Problem: Set down all of the records exactly, leaving none out.

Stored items
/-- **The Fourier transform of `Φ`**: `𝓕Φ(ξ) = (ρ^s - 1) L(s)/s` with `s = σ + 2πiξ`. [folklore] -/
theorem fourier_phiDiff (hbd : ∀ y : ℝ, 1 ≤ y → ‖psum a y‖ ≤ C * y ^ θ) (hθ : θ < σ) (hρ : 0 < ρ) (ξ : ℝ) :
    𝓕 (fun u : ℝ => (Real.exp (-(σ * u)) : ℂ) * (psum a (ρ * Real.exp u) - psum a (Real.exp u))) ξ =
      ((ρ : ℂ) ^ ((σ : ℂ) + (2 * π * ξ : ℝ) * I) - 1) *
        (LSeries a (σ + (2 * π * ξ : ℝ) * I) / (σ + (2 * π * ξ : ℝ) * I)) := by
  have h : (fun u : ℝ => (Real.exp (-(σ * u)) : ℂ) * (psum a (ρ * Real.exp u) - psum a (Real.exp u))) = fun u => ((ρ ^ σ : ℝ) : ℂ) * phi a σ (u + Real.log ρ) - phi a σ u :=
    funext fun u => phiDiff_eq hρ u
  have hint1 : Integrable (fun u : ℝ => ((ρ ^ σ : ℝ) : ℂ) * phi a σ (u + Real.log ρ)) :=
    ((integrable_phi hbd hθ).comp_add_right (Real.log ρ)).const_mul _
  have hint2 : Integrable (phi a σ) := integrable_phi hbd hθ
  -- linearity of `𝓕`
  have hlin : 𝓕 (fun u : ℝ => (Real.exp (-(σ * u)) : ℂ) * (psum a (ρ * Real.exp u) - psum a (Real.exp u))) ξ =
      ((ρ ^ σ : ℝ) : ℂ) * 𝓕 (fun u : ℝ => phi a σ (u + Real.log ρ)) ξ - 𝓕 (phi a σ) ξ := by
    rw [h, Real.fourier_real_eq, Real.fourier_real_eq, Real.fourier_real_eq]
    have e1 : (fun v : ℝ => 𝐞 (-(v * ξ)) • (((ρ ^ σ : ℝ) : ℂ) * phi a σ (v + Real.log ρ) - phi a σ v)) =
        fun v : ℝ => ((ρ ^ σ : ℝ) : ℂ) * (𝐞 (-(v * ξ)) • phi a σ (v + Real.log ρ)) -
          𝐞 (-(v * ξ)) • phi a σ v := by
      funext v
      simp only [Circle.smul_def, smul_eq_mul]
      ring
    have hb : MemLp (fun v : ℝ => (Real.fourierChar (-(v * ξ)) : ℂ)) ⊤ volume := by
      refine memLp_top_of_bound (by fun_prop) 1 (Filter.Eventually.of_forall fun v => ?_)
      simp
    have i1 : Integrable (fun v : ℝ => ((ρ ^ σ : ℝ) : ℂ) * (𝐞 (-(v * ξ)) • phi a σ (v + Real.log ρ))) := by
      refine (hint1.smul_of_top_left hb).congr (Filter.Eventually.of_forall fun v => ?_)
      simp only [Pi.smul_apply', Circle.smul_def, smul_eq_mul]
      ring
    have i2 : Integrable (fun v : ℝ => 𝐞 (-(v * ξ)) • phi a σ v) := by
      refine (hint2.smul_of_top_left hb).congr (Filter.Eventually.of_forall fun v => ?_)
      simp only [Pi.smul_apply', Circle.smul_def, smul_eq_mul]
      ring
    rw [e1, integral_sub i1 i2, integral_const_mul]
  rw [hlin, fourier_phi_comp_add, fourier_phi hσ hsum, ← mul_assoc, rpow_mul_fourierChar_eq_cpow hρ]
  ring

Exercise result:
/-- **The Fourier transform of `Φ`**: `𝓕Φ(ξ) = (ρ^s - 1) L(s)/s` with `s = σ + 2πiξ`. [folklore] -/
theorem fourier_phiDiff (hbd : ∀ y : ℝ, 1 ≤ y → ‖psum a y‖ ≤ C * y ^ θ) (hθ : θ < σ) (hρ : 0 < ρ) (ξ : ℝ) :
    𝓕 (fun u : ℝ => (Real.exp (-(σ * u)) : ℂ) * (psum a (ρ * Real.exp u) - psum a (Real.exp u))) ξ =
      ((ρ : ℂ) ^ ((σ : ℂ) + (2 * π * ξ : ℝ) * I) - 1) *
        (LSeries a (σ + (2 * π * ξ : ℝ) * I) / (σ + (2 * π * ξ : ℝ) * I)) := by
  have h : (fun u : ℝ => (Real.exp (-(σ * u)) : ℂ) * (psum a (ρ * Real.exp u) - psum a (Real.exp u))) = fun u => ((ρ ^ σ : ℝ) : ℂ) * phi a σ (u + Real.log ρ) - phi a σ u :=
    funext fun u => phiDiff_eq hρ u
  have hint1 : Integrable (fun u : ℝ => ((ρ ^ σ : ℝ) : ℂ) * phi a σ (u + Real.log ρ)) :=
    ((integrable_phi hbd hθ).comp_add_right (Real.log ρ)).const_mul _
  have hint2 : Integrable (phi a σ) := integrable_phi hbd hθ
  -- linearity of `𝓕`
  have hlin : 𝓕 (fun u : ℝ => (Real.exp (-(σ * u)) : ℂ) * (psum a (ρ * Real.exp u) - psum a (Real.exp u))) ξ =
      ((ρ ^ σ : ℝ) : ℂ) * 𝓕 (fun u : ℝ => phi a σ (u + Real.log ρ)) ξ - 𝓕 (phi a σ) ξ := by
    rw [h, Real.fourier_real_eq, Real.fourier_real_eq, Real.fourier_real_eq]
    have e1 : (fun v : ℝ => 𝐞 (-(v * ξ)) • (((ρ ^ σ : ℝ) : ℂ) * phi a σ (v + Real.log ρ) - phi a σ v)) =
        fun v : ℝ => ((ρ ^ σ : ℝ) : ℂ) * (𝐞 (-(v * ξ)) • phi a σ (v + Real.log ρ)) -
          𝐞 (-(v * ξ)) • phi a σ v := by
      funext v
      simp only [Circle.smul_def, smul_eq_mul]
      ring
    have hb : MemLp (fun v : ℝ => (Real.fourierChar (-(v * ξ)) : ℂ)) ⊤ volume := by
      refine memLp_top_of_bound (by fun_prop) 1 (Filter.Eventually.of_forall fun v => ?_)
      simp
    have i1 : Integrable (fun v : ℝ => ((ρ ^ σ : ℝ) : ℂ) * (𝐞 (-(v * ξ)) • phi a σ (v + Real.log ρ))) := by
      refine (hint1.smul_of_top_left hb).congr (Filter.Eventually.of_forall fun v => ?_)
      simp only [Pi.smul_apply', Circle.smul_def, smul_eq_mul]
      ring
    have i2 : Integrable (fun v : ℝ => 𝐞 (-(v * ξ)) • phi a σ v) := by
      refine (hint2.smul_of_top_left hb).congr (Filter.Eventually.of_forall fun v => ?_)
      simp only [Pi.smul_apply', Circle.smul_def, smul_eq_mul]
      ring
    rw [e1, integral_sub i1 i2, integral_const_mul]
  rw [hlin, fourier_phi_comp_add, fourier_phi hσ hsum, ← mul_assoc, rpow_mul_fourierChar_eq_cpow hρ]
  ring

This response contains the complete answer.